We went upstairs to his room.
She lay in the bed, eyes closed. There was an IV needle in her arm, hooked up to
a drip feed. She looked young, but of course that meant nothing. Her hair,
neatly brushed and combed, laid across the coverlet almost to her waist, was
white -- white as snow, as death, as finest bone china.
"How long has she been like this?" I asked.
"Ohhhh..." He blew out his cheeks. "Forty-seven, maybe fifty years?"
"You her father?"
"Husband. Was, anyhow. Not sure how long the vows were meant to hold up under
these conditions: can't say I've kept 'em any too well. You got something in
that bag for her?" He said it as casual as he could, but his eyes were big and
spooked-looking.
I made my decision. "Tell you what," I said. "I'll give you forty dollars for
her."
"The sheriff wouldn't think much of what you just said," the man said low and
quiet.
"No. But then, I suppose I'll be off of the eye-lands entirely before he knows a
word of it."
I picked up my syringe.
"Well? Is it a deal or not?"
 Her name was Victoria. We were a good three days march into the chitin before
she came out of the trance state characteristic of the interim zombie stage of
Recovery. I'd fitted her with a pack, walking shoes, and a good stout stick, and
she strode along head up, eyes blank, speaking in the tongues of angels afloat
between the stars.
"-- cisgalactic phase intercept," she said. "Do you read? Das Uberraumboot
zuruckgegenerinnernte. Verstehen? Anadaemonic mesotechnological conflict
strategizing. Drei tausenden Allen mit Laseren! Hello? Is anybody --"

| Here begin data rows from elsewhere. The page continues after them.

/-- The arrival box's upper corner at the tuple of record (`= KGRows.kgLastHi`, by `rfl`). [this work] -/
def arrHiQ : Site 2 :=
  ![(((kgNv0 κ Φ t p D g f mk (qxQ κ Φ t p D g f) (WxQ κ Φ t p D g f) : ℕ) : ℤ) + 1) * (nL κ Φ t p D g f : ℤ) +
      kgX (nL κ Φ t p D g f) (ℓL κ Φ t p D g f) (hL κ Φ t p D g f) (vL κ Φ t p D g f) (kgR κ Φ t p D mk) 0 (kgq κ Φ t p D g f (qxQ κ Φ t p D g f))
        (kgW κ Φ t p D g f (WxQ κ Φ t p D g f)) (kgNv0 κ Φ t p D g f mk (qxQ κ Φ t p D g f) (WxQ κ Φ t p D g f)),
    (kgCtr2 (nL κ Φ t p D g f) (ℓL κ Φ t p D g f) (hL κ Φ t p D g f) (kgR κ Φ t p D mk) 0 (kgW κ Φ t p D g f (WxQ κ Φ t p D g f))
        (kgNv0 κ Φ t p D g f mk (qxQ κ Φ t p D g f) (WxQ κ Φ t p D g f)) +
      kgHw2 (nL κ Φ t p D g f) (ℓL κ Φ t p D g f) (hL κ Φ t p D g f) (vL κ Φ t p D g f) (kgR κ Φ t p D mk) 0 (kgq κ Φ t p D g f (qxQ κ Φ t p D g f))
        (kgW κ Φ t p D g f (WxQ κ Φ t p D g f)) (kgNv0 κ Φ t p D g f mk (qxQ κ Φ t p D g f) (WxQ κ Φ t p D g f))) / 2]

/-- `[arrLoQ, arrHiQ]` IS p5's `[kgLastLo, kgLastHi]` at the rows of record (`rfl`). [folklore] -/
theorem arrQ_eq (hN : EqNumL κ Φ t p D g f) (hg : gFloorKG κ Φ t p D mk ≤ g) :
    arrLoQ κ Φ t p D g f mk = (kgRows0_of κ Φ t p D g f mk (qxQ κ Φ t p D g f) (WxQ κ Φ t p D g f) hN hg).kgLastLo (kgNv0 κ Φ t p D g f mk (qxQ κ Φ t p D g f) (WxQ κ Φ t p D g f)) ∧
    arrHiQ κ Φ t p D g f mk = (kgRows0_of κ Φ t p D g f mk (qxQ κ Φ t p D g f) (WxQ κ Φ t p D g f) hN hg).kgLastHi (kgNv0 κ Φ t p D g f mk (qxQ κ Φ t p D g f) (WxQ κ Φ t p D g f)) :=
  ⟨rfl, rfl⟩

/-- **THE ARRIVAL BOX'S COORDINATES**: rows `arrHi₁ = A₁ + (m₁+m₂+2)R′`, `arrLo₁ = A₁ + (m₁+1)R′ − E₁ − (m₂+1)R′`, hence `|arrLo₁|, |arrHi₁| ≤ Z₁ ≤ 18·sL`; along
`2·arrLo₀ ≥ 40K·n − 3n − 8R′ + 1` and `2·arrHi₀ ≤ 40K·n + 3n + 8R′ − 1` (centring). [this work] -/
theorem arr_bounds (hN : EqNumL κ Φ t p D g f) (hg : gFloorKG κ Φ t p D mk ≤ g) (hg2 : 40 * Neg.K κ * KS0.R'0 κ Φ t p D mk ≤ g) :
    |arrLoQ κ Φ t p D g f mk 1| ≤ 18 * kgSL (nL κ Φ t p D g f) (ℓL κ Φ t p D g f) (hL κ Φ t p D g f) ∧
    |arrHiQ κ Φ t p D g f mk 1| ≤ 18 * kgSL (nL κ Φ t p D g f) (ℓL κ Φ t p D g f) (hL κ Φ t p D g f) ∧
    40 * (Neg.K κ : ℤ) * (nL κ Φ t p D g f : ℤ) - 3 * (nL κ Φ t p D g f : ℤ) - 8 * ((KS0.R'0 κ Φ t p D mk : ℕ) : ℤ) + 1 ≤ 2 * arrLoQ κ Φ t p D g f mk 0 ∧
    2 * arrHiQ κ Φ t p D g f mk 0 ≤ 40 * (Neg.K κ : ℤ) * (nL κ Φ t p D g f : ℤ) + 3 * (nL κ Φ t p D g f : ℤ) + 8 * ((KS0.R'0 κ Φ t p D mk : ℕ) : ℤ) - 1 := by
  have H := kgRows0_of κ Φ t p D g f mk (qxQ κ Φ t p D g f) (WxQ κ Φ t p D g f) hN hg
  have hZ₁ := Z₁Q_le κ Φ t p D g f mk hN hg hg2
  set N := kgNv0 κ Φ t p D g f mk (qxQ κ Φ t p D g f) (WxQ κ Φ t p D g f) with hNdef
  have hsum : ((kgWm₂ (nL κ Φ t p D g f) (ℓL κ Φ t p D g f) (hL κ Φ t p D g f) (kgR κ Φ t p D mk) 0 (kgW κ Φ t p D g f (WxQ κ Φ t p D g f)) N : ℕ) : ℤ) +
      (kgWp₂ (nL κ Φ t p D g f) (ℓL κ Φ t p D g f) (hL κ Φ t p D g f) (kgR κ Φ t p D mk) 0 (kgW κ Φ t p D g f (WxQ κ Φ t p D g f)) N : ℕ) =
      (kgE₁ (nL κ Φ t p D g f) (ℓL κ Φ t p D g f) (hL κ Φ t p D g f) (kgR κ Φ t p D mk) 0 (kgW κ Φ t p D g f (WxQ κ Φ t p D g f)) N : ℕ) := by
    exact_mod_cast Skelφ.kgWm₂_add_kgWp₂ (n := nL κ Φ t p D g f) (ℓ := ℓL κ Φ t p D g f) (hs := hL κ Φ t p D g f) (R' := kgR κ Φ t p D mk) (ρ := 0)
      (W := kgW κ Φ t p D g f (WxQ κ Φ t p D g f)) N
  -- the centring
  have hspec := H.kgN_spec (kgFar_zero_le_kgTgt0 κ Φ t p D g f mk (qxQ κ Φ t p D g f) (WxQ κ Φ t p D g f) hN hg (kgRes_Q κ Φ t p D g f hN))
  have hNv : Skelφ.kgN (nL κ Φ t p D g f) (ℓL κ Φ t p D g f) (hL κ Φ t p D g f) (vL κ Φ t p D g f) (kgR κ Φ t p D mk) 0
      (kgq κ Φ t p D g f (qxQ κ Φ t p D g f)) (kgW κ Φ t p D g f (WxQ κ Φ t p D g f)) (kgTgt0 κ Φ t p D g f mk) = N := rfl
  rw [hNv] at hspec
  obtain ⟨hfar, htgt⟩ := hspec
  have hv := hN.v_le
  have hva : (0 : ℤ) ≤ |vL κ Φ t p D g f| := abs_nonneg _
  have hn1 : (1 : ℤ) ≤ nL κ Φ t p D g f := by exact_mod_cast (one_le_of_eqNumL κ Φ t p D g f hN).1
  -- tgt0 = pitch + (n-1)/2 + (n + Δ₀)/2, two-sided integer bounds
  have ht2 : 40 * (Neg.K κ : ℤ) * (nL κ Φ t p D g f : ℤ) + 2 * (nL κ Φ t p D g f : ℤ) +
      (8 * ((KS0.R'0 κ Φ t p D mk : ℕ) : ℤ) + |vL κ Φ t p D g f|) - 3 ≤ 2 * kgTgt0 κ Φ t p D g f mk ∧
      2 * kgTgt0 κ Φ t p D g f mk ≤ 40 * (Neg.K κ : ℤ) * (nL κ Φ t p D g f : ℤ) + 2 * (nL κ Φ t p D g f : ℤ) +
      (8 * ((KS0.R'0 κ Φ t p D mk : ℕ) : ℤ) + |vL κ Φ t p D g f|) - 1 := by
    have eT : kgTgt0 κ Φ t p D g f mk = pitch κ Φ t p D g f + ((nL κ Φ t p D g f : ℤ) - 1) / 2 +
        ((nL κ Φ t p D g f : ℤ) + Skelφ.kgΔ (vL κ Φ t p D g f) (kgR κ Φ t p D mk) 0) / 2 := rfl
    have eP : pitch κ Φ t p D g f = 20 * (Neg.K κ : ℤ) * (nL κ Φ t p D g f : ℤ) := rfl
    have eΔ : Skelφ.kgΔ (vL κ Φ t p D g f) (kgR κ Φ t p D mk) 0 = 8 * ((KS0.R'0 κ Φ t p D mk : ℕ) : ℤ) + 7 * ((0 : ℕ) : ℤ) + |vL κ Φ t p D g f| := rfl
    have b1 := two_mul_ediv_two ((nL κ Φ t p D g f : ℤ) - 1)
    have b2 := two_mul_ediv_two ((nL κ Φ t p D g f : ℤ) + Skelφ.kgΔ (vL κ Φ t p D g f) (kgR κ Φ t p D mk) 0)
    rw [eΔ] at b2
    rw [eT, eP, eΔ]
    push_cast at b2 ⊢
    constructor <;> linarith
  have e0l : arrLoQ κ Φ t p D g f mk 0 = ((N : ℤ) + 1) * (nL κ Φ t p D g f : ℤ) +
      kgX (nL κ Φ t p D g f) (ℓL κ Φ t p D g f) (hL κ Φ t p D g f) (vL κ Φ t p D g f) (kgR κ Φ t p D mk) 0 (kgq κ Φ t p D g f (qxQ κ Φ t p D g f))
        (kgW κ Φ t p D g f (WxQ κ Φ t p D g f)) N - ((nL κ Φ t p D g f : ℤ) + ((0 : ℕ) : ℤ) - 1) := rfl
  have e0h : arrHiQ κ Φ t p D g f mk 0 = ((N : ℤ) + 1) * (nL κ Φ t p D g f : ℤ) +
      kgX (nL κ Φ t p D g f) (ℓL κ Φ t p D g f) (hL κ Φ t p D g f) (vL κ Φ t p D g f) (kgR κ Φ t p D mk) 0 (kgq κ Φ t p D g f (qxQ κ Φ t p D g f))
        (kgW κ Φ t p D g f (WxQ κ Φ t p D g f)) N := rfl
  have e1l : arrLoQ κ Φ t p D g f mk 1 = (kgCtr2 (nL κ Φ t p D g f) (ℓL κ Φ t p D g f) (hL κ Φ t p D g f) (kgR κ Φ t p D mk) 0 (kgW κ Φ t p D g f (WxQ κ Φ t p D g f)) N -
      kgHw2 (nL κ Φ t p D g f) (ℓL κ Φ t p D g f) (hL κ Φ t p D g f) (vL κ Φ t p D g f) (kgR κ Φ t p D mk) 0 (kgq κ Φ t p D g f (qxQ κ Φ t p D g f))
        (kgW κ Φ t p D g f (WxQ κ Φ t p D g f)) N + 1) / 2 := rfl
  have e1h : arrHiQ κ Φ t p D g f mk 1 = (kgCtr2 (nL κ Φ t p D g f) (ℓL κ Φ t p D g f) (hL κ Φ t p D g f) (kgR κ Φ t p D mk) 0 (kgW κ Φ t p D g f (WxQ κ Φ t p D g f)) N +
      kgHw2 (nL κ Φ t p D g f) (ℓL κ Φ t p D g f) (hL κ Φ t p D g f) (vL κ Φ t p D g f) (kgR κ Φ t p D mk) 0 (kgq κ Φ t p D g f (qxQ κ Φ t p D g f))
        (kgW κ Φ t p D g f (WxQ κ Φ t p D g f)) N) / 2 := rfl
  unfold Skelφ.kgFar at hfar htgt
  have hR0 : (0 : ℤ) ≤ ((kgR κ Φ t p D mk : ℕ) : ℤ) := by positivity
  have hm10 : (0 : ℤ) ≤ ((kgM₁ (nL κ Φ t p D g f) (ℓL κ Φ t p D g f) (hL κ Φ t p D g f) (kgR κ Φ t p D mk) 0 (kgW κ Φ t p D g f (WxQ κ Φ t p D g f)) N : ℕ) : ℤ) := by positivity
  have hm20 : (0 : ℤ) ≤ ((kgM₂ (nL κ Φ t p D g f) (ℓL κ Φ t p D g f) (hL κ Φ t p D g f) (vL κ Φ t p D g f) (kgR κ Φ t p D mk) 0
      (kgq κ Φ t p D g f (qxQ κ Φ t p D g f)) (kgW κ Φ t p D g f (WxQ κ Φ t p D g f)) N : ℕ) : ℤ) := by positivity
  have hA0' : (0 : ℤ) ≤ ((kgA₁ (nL κ Φ t p D g f) (ℓL κ Φ t p D g f) (hL κ Φ t p D g f) (kgR κ Φ t p D mk) (kgW κ Φ t p D g f (WxQ κ Φ t p D g f)) N : ℕ) : ℤ) := by positivity
  have hWm0 : (0 : ℤ) ≤ ((kgWm₂ (nL κ Φ t p D g f) (ℓL κ Φ t p D g f) (hL κ Φ t p D g f) (kgR κ Φ t p D mk) 0 (kgW κ Φ t p D g f (WxQ κ Φ t p D g f)) N : ℕ) : ℤ) := by positivity
  have hP0 : (0 : ℤ) ≤ ((nL κ Φ t p D g f * ℓL κ Φ t p D g f / shearUnit (nL κ Φ t p D g f) (hL κ Φ t p D g f) + 1 : ℕ) : ℤ) := by positivity
  have hL0 : (0 : ℤ) ≤ ((3 * (nL κ Φ t p D g f * ℓL κ Φ t p D g f) / shearUnit (nL κ Φ t p D g f) (hL κ Φ t p D g f) + 1 : ℕ) : ℤ) := by positivity
  -- twice the row corners, without divisions
  set C := kgCtr2 (nL κ Φ t p D g f) (ℓL κ Φ t p D g f) (hL κ Φ t p D g f) (kgR κ Φ t p D mk) 0 (kgW κ Φ t p D g f (WxQ κ Φ t p D g f)) N with hCdef
  set Hw := kgHw2 (nL κ Φ t p D g f) (ℓL κ Φ t p D g f) (hL κ Φ t p D g f) (vL κ Φ t p D g f) (kgR κ Φ t p D mk) 0 (kgq κ Φ t p D g f (qxQ κ Φ t p D g f))
        (kgW κ Φ t p D g f (WxQ κ Φ t p D g f)) N with hHwdef
  set Z := kgZ₁ (nL κ Φ t p D g f) (ℓL κ Φ t p D g f) (hL κ Φ t p D g f) (kgR κ Φ t p D mk) 0 (kgW κ Φ t p D g f (WxQ κ Φ t p D g f)) N
      (kgM₁ (nL κ Φ t p D g f) (ℓL κ Φ t p D g f) (hL κ Φ t p D g f) (kgR κ Φ t p D mk) 0 (kgW κ Φ t p D g f (WxQ κ Φ t p D g f)) N)
      (kgWm₂ (nL κ Φ t p D g f) (ℓL κ Φ t p D g f) (hL κ Φ t p D g f) (kgR κ Φ t p D mk) 0 (kgW κ Φ t p D g f (WxQ κ Φ t p D g f)) N)
      (kgWp₂ (nL κ Φ t p D g f) (ℓL κ Φ t p D g f) (hL κ Φ t p D g f) (kgR κ Φ t p D mk) 0 (kgW κ Φ t p D g f (WxQ κ Φ t p D g f)) N)
      (kgM₂ (nL κ Φ t p D g f) (ℓL κ Φ t p D g f) (hL κ Φ t p D g f) (vL κ Φ t p D g f) (kgR κ Φ t p D mk) 0
        (kgq κ Φ t p D g f (qxQ κ Φ t p D g f)) (kgW κ Φ t p D g f (WxQ κ Φ t p D g f)) N) with hZdef
  have hCH1 : -(2 * Z) ≤ C - Hw ∧ C - Hw ≤ 2 * Z ∧ 0 ≤ C + Hw ∧ C + Hw ≤ 2 * Z := by
    have h := arr_rows_aux (A := ((kgA₁ (nL κ Φ t p D g f) (ℓL κ Φ t p D g f) (hL κ Φ t p D g f) (kgR κ Φ t p D mk) (kgW κ Φ t p D g f (WxQ κ Φ t p D g f)) N : ℕ) : ℤ))
      (E := ((kgE₁ (nL κ Φ t p D g f) (ℓL κ Φ t p D g f) (hL κ Φ t p D g f) (kgR κ Φ t p D mk) 0 (kgW κ Φ t p D g f (WxQ κ Φ t p D g f)) N : ℕ) : ℤ))
      (P := ((nL κ Φ t p D g f * ℓL κ Φ t p D g f / shearUnit (nL κ Φ t p D g f) (hL κ Φ t p D g f) + 1 : ℕ) : ℤ))
      (L := ((3 * (nL κ Φ t p D g f * ℓL κ Φ t p D g f) / shearUnit (nL κ Φ t p D g f) (hL κ Φ t p D g f) + 1 : ℕ) : ℤ))
      (R := ((kgR κ Φ t p D mk : ℕ) : ℤ)) (ρ := ((0 : ℕ) : ℤ))
      (Wm := ((kgWm₂ (nL κ Φ t p D g f) (ℓL κ Φ t p D g f) (hL κ Φ t p D g f) (kgR κ Φ t p D mk) 0 (kgW κ Φ t p D g f (WxQ κ Φ t p D g f)) N : ℕ) : ℤ))
      (Wp := ((kgWp₂ (nL κ Φ t p D g f) (ℓL κ Φ t p D g f) (hL κ Φ t p D g f) (kgR κ Φ t p D mk) 0 (kgW κ Φ t p D g f (WxQ κ Φ t p D g f)) N : ℕ) : ℤ))
      (m₁ := ((kgM₁ (nL κ Φ t p D g f) (ℓL κ Φ t p D g f) (hL κ Φ t p D g f) (kgR κ Φ t p D mk) 0 (kgW κ Φ t p D g f (WxQ κ Φ t p D g f)) N : ℕ) : ℤ))
      (m₂ := ((kgM₂ (nL κ Φ t p D g f) (ℓL κ Φ t p D g f) (hL κ Φ t p D g f) (vL κ Φ t p D g f) (kgR κ Φ t p D mk) 0
        (kgq κ Φ t p D g f (qxQ κ Φ t p D g f)) (kgW κ Φ t p D g f (WxQ κ Φ t p D g f)) N : ℕ) : ℤ))
      hA0' hP0 hL0 hR0 le_rfl hWm0 (by positivity) hm10 hm20 hsum
    exact h
  obtain ⟨c1, c2, c3, c4⟩ := hCH1
  have dl1 := Int.ediv_mul_le (C - Hw + 1) (b := 2) (by norm_num)
  have dl2 := Int.lt_ediv_add_one_mul_self (C - Hw + 1) (b := 2) (by norm_num)
  have dh1 := Int.ediv_mul_le (C + Hw) (b := 2) (by norm_num)
  have dh2 := Int.lt_ediv_add_one_mul_self (C + Hw) (b := 2) (by norm_num)
  refine ⟨?_, ?_, ?_, ?_⟩
  · rw [e1l, abs_le]; constructor <;> omega
  · rw [e1h, abs_le]; constructor <;> omega
  · rw [e0l]
    have eΔ' : Skelφ.kgΔ (vL κ Φ t p D g f) (kgR κ Φ t p D mk) 0 = 8 * ((KS0.R'0 κ Φ t p D mk : ℕ) : ℤ) + 7 * ((0 : ℕ) : ℤ) + |vL κ Φ t p D g f| := rfl
    rw [eΔ'] at htgt
    have h1 := ht2.1
    push_cast at htgt h1 ⊢
    linarith
  · rw [e0h]
    have h2 := ht2.2
    linarith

Then she stumbled over a rock, cried out in pain, and said, "Where am I ?"
I stopped, spread a map on the ground, and got out my pocket gravitometer. It
was a simple thing: a glass cylinder filled with aerogel and a bright orange
ceramic bead. The casing was tin, with a compressor screw at the top, a
calibrated scale along the side, and the words "Flynn & Co." at the bottom. I
flipped it over, watched the bead slowly fall. I tightened the screw a notch,
then two, then three, increasing the aerogel's density. At five, the bead
stopped. I read the gauge, squinted up at the sun, and then jabbed a finger on
an isobar to one edge of the map.
"Right here," I said. "Just off the lens. See?"
"I don't --" She was trembling with panic. Her dilated eyes shifted wildly from
one part of the empty horizon to another. Then suddenly, sourcelessly, she burst
into tears.
Embarrassed, I looked away. When she was done crying I patted the ground. "Sit."

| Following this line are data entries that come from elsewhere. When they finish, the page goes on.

/-- **Stacks 0F40 in the shape of the hypothesis `h0F40` of
`exists_compactification_of_isNoetherian_of_twoPiece`** (`NagataCompactification.lean`), over a
Noetherian base: for opens `W = W₁ ∪ W₂` of a Noetherian separated `S`-scheme `X` locally of finite
type with `W₁ ∩ W₂` dense in `W` and `W₁, W₂` compactifiable over `S`, `W` is compactifiable over
`S`. [cite: StacksProject, Tag 0F40] -/
theorem h0F40_of_stacks081R (hRG : Stacks081R.{u}) {X S : Scheme.{u}} [IsNoetherian S] [IsNoetherian X]
    (f : X ⟶ S) [IsSeparated f] [LocallyOfFiniteType f] (W W₁ W₂ : X.Opens) (hW : W₁ ⊔ W₂ = W)
    (hdense : Dense (W.ι ⁻¹' ((W₁ ⊓ W₂ : X.Opens) : Set X)))
    (h₁ : ∃ (Wc : Scheme.{u}) (j : (W₁ : Scheme.{u}) ⟶ Wc) (h : Wc ⟶ S),
      IsOpenImmersion j ∧ IsProper h ∧ j ≫ h = W₁.ι ≫ f)
    (h₂ : ∃ (Wc : Scheme.{u}) (j : (W₂ : Scheme.{u}) ⟶ Wc) (h : Wc ⟶ S),
      IsOpenImmersion j ∧ IsProper h ∧ j ≫ h = W₂.ι ≫ f) :
    ∃ (Wc : Scheme.{u}) (j : (W : Scheme.{u}) ⟶ Wc) (h : Wc ⟶ S),
      IsOpenImmersion j ∧ IsProper h ∧ j ≫ h = W.ι ≫ f := by
  haveI : CompactSpace (W : Scheme.{u}) := isCompact_iff_compactSpace.mp (NoetherianSpace.isCompact _)
  haveI : QuasiCompact (W.ι ≫ f) := inferInstance
  have hcov : W.ι ⁻¹ᵁ W₁ ⊔ W.ι ⁻¹ᵁ W₂ = ⊤ := by
    refine top_le_iff.mp fun x _ => ?_
    have hx : x.1 ∈ (W₁ ⊔ W₂ : X.Opens) := by rw [hW]; exact x.2
    rcases hx with h | h
    · exact Or.inl h
    · exact Or.inr h
  exact exists_compactification_of_twoPiece_of_stacks081R (W.ι ≫ f) (W.ι ⁻¹ᵁ W₁) (W.ι ⁻¹ᵁ W₂) hRG hcov
    hdense (exists_compactification_preimage f W W₁ h₁) (exists_compactification_preimage f W W₂ h₂)

end Literature.AlgebraicGeometry.Morphisms

end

Sniffling, she obeyed. "How old are you, Victoria?"
"How old am...? Sixteen?" she said tentatively. "Seventeen?" Then, "Is that
really my name?"
"It was. The woman you were grew tired of life, and injected herself with a drug
that destroys the ego and with it all trace of personal history." I sighed. "So
in one sense you're still Victoria, and in another sense you're not. What she
did was illegal, though; you can never go back to the oculus. You'd be locked
into jail for the rest of your life."
She looked at me through eyes newly young, almost childlike in their experience,
and still wet with tears. I was prepared for hysteria, grief, rage. But all she
said was, "Are you a magician?"
That rocked me back on my heels. "Well -- yes," I said. "I suppose I am."
She considered that silently for a moment. "So what happens to me now?"
"Your job is to carry that pack. We also go turn-on-turn with the dishes." I
straightened, folding the map. "Come on. We've got a far way yet to go."